Exercise aim ::
How many lines in these entries contain the string "hiso"? Reply with the number alone.

[Opening Data records section]

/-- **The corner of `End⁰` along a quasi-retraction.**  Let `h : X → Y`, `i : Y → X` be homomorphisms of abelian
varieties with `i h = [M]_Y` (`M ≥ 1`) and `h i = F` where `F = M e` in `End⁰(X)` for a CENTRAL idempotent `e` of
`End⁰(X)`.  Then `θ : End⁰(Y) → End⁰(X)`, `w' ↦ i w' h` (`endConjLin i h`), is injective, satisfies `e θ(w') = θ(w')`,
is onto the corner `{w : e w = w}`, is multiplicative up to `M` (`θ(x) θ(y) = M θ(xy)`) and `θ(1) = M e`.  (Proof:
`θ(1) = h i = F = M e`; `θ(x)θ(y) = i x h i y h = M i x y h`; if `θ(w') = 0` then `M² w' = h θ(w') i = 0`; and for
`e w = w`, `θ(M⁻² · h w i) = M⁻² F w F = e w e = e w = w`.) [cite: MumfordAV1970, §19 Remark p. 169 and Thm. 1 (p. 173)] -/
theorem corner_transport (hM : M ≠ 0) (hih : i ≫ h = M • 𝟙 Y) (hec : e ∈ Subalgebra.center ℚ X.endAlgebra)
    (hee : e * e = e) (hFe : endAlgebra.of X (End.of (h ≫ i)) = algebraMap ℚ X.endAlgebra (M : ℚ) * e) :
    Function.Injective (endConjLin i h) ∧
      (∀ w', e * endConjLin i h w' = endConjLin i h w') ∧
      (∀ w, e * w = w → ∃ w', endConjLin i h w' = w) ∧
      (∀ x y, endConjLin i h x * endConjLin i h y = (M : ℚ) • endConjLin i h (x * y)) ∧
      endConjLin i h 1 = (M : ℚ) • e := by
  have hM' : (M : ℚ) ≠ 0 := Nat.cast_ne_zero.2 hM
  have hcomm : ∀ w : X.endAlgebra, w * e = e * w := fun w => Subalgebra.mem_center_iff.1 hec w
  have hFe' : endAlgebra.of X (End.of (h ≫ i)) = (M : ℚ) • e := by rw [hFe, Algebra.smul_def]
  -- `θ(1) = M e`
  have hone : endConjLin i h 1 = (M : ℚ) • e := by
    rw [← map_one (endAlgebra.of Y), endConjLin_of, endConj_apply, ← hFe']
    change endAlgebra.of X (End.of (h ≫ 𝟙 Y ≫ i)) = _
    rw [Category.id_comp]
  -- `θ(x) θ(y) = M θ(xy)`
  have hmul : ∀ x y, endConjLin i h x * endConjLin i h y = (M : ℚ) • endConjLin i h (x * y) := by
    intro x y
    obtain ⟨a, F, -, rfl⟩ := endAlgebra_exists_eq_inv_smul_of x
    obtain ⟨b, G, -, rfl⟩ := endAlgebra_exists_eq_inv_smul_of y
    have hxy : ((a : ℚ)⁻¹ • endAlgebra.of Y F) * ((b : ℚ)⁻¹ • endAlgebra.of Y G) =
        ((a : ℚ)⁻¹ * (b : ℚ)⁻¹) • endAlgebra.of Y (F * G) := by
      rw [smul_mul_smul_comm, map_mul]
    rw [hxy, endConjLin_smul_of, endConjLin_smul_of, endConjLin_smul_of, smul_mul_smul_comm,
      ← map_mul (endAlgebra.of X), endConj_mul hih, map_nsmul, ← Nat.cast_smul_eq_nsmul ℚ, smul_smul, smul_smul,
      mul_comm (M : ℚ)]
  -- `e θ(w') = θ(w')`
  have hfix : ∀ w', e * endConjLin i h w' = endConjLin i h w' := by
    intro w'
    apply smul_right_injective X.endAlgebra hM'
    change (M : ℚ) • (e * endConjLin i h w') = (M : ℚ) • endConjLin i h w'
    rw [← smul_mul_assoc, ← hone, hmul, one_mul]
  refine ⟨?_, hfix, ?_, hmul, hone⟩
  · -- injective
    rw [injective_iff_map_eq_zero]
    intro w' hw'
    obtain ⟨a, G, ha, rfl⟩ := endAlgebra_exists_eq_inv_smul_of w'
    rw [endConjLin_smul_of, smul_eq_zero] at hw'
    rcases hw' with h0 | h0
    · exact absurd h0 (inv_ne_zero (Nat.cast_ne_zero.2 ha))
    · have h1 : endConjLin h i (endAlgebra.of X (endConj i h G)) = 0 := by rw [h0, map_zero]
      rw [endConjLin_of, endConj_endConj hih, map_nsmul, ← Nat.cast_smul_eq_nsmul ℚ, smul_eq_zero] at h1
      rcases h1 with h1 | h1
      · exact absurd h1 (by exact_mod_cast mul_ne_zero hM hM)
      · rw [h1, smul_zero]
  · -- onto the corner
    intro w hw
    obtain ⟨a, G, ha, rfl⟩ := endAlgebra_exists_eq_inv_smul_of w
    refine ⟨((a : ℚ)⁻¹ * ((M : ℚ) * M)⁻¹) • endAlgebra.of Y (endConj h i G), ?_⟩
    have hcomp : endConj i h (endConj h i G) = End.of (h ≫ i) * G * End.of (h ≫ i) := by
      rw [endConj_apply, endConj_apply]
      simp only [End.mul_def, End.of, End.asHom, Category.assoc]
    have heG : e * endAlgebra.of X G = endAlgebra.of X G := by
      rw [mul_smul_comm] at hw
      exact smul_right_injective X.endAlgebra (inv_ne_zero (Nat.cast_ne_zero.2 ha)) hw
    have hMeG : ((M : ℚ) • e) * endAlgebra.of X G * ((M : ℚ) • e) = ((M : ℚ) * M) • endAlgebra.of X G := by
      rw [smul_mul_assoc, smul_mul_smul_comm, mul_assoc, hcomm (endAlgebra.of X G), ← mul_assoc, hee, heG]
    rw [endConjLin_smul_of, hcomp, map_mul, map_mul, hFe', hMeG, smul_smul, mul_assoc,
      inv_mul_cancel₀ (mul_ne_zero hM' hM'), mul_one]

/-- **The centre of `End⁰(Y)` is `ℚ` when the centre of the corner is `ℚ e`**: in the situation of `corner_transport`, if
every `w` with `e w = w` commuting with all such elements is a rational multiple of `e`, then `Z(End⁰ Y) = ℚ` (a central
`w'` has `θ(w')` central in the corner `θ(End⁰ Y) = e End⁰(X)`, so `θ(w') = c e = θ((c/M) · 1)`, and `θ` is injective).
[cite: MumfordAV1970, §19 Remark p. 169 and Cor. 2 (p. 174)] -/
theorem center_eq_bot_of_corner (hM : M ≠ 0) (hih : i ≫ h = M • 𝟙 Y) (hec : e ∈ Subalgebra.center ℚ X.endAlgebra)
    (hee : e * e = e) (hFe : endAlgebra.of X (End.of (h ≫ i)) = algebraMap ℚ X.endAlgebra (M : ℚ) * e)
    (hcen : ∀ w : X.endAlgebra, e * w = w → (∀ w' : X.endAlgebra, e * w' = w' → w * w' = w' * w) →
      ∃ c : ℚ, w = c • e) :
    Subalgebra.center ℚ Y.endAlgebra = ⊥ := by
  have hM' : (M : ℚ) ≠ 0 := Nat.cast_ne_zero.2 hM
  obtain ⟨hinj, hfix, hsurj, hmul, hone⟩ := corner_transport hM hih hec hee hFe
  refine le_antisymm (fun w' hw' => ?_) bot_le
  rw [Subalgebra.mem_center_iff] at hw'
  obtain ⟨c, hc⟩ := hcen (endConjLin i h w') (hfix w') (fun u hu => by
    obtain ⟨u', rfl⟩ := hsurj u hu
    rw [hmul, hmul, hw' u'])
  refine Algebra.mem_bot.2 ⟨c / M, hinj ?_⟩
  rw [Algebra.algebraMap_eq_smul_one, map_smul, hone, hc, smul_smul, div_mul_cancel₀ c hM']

[Closing Data records section]
[Opening Data records section]

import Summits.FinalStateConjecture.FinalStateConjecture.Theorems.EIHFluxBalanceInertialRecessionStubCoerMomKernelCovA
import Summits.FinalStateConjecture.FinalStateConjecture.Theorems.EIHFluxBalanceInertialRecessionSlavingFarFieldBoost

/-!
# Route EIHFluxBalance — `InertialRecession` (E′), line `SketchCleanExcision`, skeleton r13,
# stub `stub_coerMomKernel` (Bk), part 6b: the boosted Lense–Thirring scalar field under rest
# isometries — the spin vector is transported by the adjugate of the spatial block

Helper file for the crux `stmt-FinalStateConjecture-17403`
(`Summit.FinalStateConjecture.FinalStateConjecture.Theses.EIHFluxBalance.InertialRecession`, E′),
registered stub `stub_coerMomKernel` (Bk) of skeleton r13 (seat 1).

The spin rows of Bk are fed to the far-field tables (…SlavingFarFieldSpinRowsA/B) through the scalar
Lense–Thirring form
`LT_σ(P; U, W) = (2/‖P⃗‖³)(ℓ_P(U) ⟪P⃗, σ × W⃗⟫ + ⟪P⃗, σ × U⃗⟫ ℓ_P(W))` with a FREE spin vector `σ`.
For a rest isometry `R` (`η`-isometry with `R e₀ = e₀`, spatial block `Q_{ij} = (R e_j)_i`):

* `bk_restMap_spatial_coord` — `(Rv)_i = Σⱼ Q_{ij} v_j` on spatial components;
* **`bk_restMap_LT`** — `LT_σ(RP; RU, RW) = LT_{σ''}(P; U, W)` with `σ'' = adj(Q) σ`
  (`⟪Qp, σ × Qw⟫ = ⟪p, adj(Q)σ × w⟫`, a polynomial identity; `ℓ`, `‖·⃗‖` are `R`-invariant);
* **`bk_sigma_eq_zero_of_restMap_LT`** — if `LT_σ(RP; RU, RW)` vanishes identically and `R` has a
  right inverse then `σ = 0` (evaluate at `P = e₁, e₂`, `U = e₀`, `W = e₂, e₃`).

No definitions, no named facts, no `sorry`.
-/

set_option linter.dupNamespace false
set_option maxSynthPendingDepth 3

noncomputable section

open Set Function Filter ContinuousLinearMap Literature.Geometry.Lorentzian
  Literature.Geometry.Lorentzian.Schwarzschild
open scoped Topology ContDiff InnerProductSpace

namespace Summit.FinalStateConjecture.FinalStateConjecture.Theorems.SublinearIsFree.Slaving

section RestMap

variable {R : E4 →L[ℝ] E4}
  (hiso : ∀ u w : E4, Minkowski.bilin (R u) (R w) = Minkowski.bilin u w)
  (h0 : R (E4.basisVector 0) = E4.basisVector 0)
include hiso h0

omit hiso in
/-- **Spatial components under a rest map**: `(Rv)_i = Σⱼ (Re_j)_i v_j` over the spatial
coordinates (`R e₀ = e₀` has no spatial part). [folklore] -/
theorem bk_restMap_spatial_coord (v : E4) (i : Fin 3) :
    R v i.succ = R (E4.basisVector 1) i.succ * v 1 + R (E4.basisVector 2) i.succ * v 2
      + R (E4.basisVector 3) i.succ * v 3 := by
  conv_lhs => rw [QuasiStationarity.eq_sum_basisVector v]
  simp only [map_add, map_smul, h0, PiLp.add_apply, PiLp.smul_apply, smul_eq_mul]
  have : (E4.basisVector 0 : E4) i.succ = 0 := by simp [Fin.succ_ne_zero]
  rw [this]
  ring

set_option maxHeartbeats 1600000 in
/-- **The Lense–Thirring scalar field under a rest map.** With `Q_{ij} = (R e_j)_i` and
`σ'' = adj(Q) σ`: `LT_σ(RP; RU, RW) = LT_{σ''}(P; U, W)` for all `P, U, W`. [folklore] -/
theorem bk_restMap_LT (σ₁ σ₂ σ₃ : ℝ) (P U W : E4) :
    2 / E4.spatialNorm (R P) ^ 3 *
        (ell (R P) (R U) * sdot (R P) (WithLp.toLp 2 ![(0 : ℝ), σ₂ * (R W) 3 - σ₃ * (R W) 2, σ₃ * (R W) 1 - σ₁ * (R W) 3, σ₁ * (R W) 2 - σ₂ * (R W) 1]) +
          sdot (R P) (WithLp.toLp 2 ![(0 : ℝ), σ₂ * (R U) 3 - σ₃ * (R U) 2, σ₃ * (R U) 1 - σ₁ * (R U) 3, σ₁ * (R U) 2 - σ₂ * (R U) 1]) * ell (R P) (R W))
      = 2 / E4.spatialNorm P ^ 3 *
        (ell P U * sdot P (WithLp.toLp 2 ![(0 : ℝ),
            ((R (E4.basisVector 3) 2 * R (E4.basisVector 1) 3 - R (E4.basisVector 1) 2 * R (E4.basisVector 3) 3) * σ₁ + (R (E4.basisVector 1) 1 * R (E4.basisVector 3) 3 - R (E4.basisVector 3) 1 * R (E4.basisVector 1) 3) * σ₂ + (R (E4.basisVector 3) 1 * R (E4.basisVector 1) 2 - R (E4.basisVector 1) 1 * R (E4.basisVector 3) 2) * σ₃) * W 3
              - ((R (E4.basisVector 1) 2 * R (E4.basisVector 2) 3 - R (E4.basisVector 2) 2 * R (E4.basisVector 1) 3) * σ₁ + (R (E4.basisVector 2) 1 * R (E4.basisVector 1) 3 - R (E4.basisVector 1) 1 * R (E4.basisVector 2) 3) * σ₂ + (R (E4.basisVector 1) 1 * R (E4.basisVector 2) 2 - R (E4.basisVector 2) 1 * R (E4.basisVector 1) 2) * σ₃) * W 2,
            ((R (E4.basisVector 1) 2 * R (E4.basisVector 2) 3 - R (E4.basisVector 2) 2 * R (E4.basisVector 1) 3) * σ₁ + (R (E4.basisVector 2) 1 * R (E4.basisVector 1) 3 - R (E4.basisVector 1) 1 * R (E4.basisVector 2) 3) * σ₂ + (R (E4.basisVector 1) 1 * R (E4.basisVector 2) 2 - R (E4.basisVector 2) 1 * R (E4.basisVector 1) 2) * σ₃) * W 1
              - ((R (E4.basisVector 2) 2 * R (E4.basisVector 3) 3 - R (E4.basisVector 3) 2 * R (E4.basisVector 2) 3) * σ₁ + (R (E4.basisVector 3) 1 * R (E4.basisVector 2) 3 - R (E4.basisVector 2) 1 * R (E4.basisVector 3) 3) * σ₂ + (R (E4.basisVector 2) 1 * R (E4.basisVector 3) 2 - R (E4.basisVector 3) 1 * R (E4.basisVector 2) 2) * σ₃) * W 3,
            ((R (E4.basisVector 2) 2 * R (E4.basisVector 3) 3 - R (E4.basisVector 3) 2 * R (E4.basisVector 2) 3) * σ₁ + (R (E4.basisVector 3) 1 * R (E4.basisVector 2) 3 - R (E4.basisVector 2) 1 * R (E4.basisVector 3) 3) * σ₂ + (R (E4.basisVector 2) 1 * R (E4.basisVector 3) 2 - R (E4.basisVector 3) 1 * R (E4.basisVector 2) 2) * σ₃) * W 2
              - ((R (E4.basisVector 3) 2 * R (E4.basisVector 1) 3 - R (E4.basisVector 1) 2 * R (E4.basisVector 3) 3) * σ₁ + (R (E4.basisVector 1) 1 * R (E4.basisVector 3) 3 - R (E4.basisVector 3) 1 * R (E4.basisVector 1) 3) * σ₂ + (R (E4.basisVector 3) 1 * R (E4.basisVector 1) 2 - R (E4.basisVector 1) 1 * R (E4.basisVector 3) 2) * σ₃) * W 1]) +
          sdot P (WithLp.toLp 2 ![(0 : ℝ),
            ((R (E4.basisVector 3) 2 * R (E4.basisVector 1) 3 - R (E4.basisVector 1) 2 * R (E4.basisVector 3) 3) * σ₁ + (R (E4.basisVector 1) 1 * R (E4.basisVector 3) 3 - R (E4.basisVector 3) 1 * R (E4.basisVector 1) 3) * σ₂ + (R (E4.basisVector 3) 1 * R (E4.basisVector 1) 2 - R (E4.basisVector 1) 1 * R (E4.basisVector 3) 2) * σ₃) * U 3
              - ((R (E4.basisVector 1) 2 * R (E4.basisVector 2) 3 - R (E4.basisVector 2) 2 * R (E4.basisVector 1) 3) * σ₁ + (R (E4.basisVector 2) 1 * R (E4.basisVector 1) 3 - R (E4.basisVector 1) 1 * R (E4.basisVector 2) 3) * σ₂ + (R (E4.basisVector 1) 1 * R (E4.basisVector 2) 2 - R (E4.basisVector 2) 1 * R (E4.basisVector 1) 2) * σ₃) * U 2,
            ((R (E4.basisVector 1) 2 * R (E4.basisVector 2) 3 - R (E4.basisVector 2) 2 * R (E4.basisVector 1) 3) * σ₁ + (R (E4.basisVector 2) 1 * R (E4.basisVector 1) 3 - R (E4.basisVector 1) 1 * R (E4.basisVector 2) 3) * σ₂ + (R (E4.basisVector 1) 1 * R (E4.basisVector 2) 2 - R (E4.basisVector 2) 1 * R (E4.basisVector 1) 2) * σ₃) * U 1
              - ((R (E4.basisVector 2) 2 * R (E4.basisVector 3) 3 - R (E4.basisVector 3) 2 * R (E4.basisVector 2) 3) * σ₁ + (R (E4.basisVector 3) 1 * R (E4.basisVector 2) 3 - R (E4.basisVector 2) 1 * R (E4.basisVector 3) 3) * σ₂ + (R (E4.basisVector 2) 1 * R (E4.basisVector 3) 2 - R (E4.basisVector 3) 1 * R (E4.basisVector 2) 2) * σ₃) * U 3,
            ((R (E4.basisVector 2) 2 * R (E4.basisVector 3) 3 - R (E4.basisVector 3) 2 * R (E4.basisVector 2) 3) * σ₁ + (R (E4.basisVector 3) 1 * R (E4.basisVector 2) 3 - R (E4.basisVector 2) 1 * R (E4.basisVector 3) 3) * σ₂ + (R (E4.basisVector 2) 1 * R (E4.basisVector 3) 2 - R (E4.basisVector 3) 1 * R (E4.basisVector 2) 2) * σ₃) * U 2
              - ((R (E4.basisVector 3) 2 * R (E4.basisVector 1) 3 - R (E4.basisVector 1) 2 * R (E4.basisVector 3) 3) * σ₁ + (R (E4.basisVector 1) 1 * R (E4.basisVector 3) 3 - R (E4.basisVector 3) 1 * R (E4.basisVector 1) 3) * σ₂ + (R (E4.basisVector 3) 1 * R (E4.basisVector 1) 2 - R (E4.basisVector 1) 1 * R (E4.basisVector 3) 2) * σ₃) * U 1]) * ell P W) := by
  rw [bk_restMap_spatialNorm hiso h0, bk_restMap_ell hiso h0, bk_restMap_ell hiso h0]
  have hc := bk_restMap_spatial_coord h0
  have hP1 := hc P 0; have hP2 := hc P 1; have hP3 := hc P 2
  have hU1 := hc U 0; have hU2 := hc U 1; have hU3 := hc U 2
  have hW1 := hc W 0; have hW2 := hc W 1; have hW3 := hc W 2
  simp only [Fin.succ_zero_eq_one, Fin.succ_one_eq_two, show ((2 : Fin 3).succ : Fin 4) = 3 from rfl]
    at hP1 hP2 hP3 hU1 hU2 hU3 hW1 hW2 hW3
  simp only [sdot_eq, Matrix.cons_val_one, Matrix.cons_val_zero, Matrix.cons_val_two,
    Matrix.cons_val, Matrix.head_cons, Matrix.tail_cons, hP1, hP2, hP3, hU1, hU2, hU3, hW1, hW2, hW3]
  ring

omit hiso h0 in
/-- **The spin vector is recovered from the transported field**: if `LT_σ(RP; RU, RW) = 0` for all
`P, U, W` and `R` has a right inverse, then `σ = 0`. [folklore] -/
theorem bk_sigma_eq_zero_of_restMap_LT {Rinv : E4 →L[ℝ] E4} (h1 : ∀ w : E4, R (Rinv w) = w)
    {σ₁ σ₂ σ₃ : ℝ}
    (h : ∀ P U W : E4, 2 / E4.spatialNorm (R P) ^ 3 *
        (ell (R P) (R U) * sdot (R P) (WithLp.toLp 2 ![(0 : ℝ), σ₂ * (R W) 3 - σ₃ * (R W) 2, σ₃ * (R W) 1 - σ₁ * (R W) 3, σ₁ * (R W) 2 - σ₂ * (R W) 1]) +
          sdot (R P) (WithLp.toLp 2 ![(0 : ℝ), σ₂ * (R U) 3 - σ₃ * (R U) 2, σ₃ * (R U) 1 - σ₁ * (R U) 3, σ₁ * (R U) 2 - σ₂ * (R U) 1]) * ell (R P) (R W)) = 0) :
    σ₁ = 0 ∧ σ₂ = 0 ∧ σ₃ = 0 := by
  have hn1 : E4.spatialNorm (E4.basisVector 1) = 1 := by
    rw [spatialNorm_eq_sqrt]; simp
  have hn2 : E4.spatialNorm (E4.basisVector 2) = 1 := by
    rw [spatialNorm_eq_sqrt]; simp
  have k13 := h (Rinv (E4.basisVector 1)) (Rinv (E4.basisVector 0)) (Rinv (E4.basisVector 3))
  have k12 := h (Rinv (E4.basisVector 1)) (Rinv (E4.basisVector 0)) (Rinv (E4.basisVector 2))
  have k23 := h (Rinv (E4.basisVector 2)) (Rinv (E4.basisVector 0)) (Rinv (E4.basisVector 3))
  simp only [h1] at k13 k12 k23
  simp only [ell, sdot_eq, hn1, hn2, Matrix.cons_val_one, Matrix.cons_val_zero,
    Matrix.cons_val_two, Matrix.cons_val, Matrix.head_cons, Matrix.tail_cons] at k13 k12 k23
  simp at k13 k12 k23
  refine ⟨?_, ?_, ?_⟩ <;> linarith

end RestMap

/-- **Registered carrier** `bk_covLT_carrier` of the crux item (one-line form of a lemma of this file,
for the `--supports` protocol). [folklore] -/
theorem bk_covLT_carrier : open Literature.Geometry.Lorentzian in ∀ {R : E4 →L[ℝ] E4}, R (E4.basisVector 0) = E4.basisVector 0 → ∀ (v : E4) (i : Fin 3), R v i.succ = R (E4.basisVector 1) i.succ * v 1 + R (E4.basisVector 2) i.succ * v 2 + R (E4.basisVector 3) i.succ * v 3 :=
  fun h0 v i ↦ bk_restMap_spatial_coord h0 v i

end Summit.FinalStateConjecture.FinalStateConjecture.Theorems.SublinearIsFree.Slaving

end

[Closing Data records section]

Solution for this task ::
5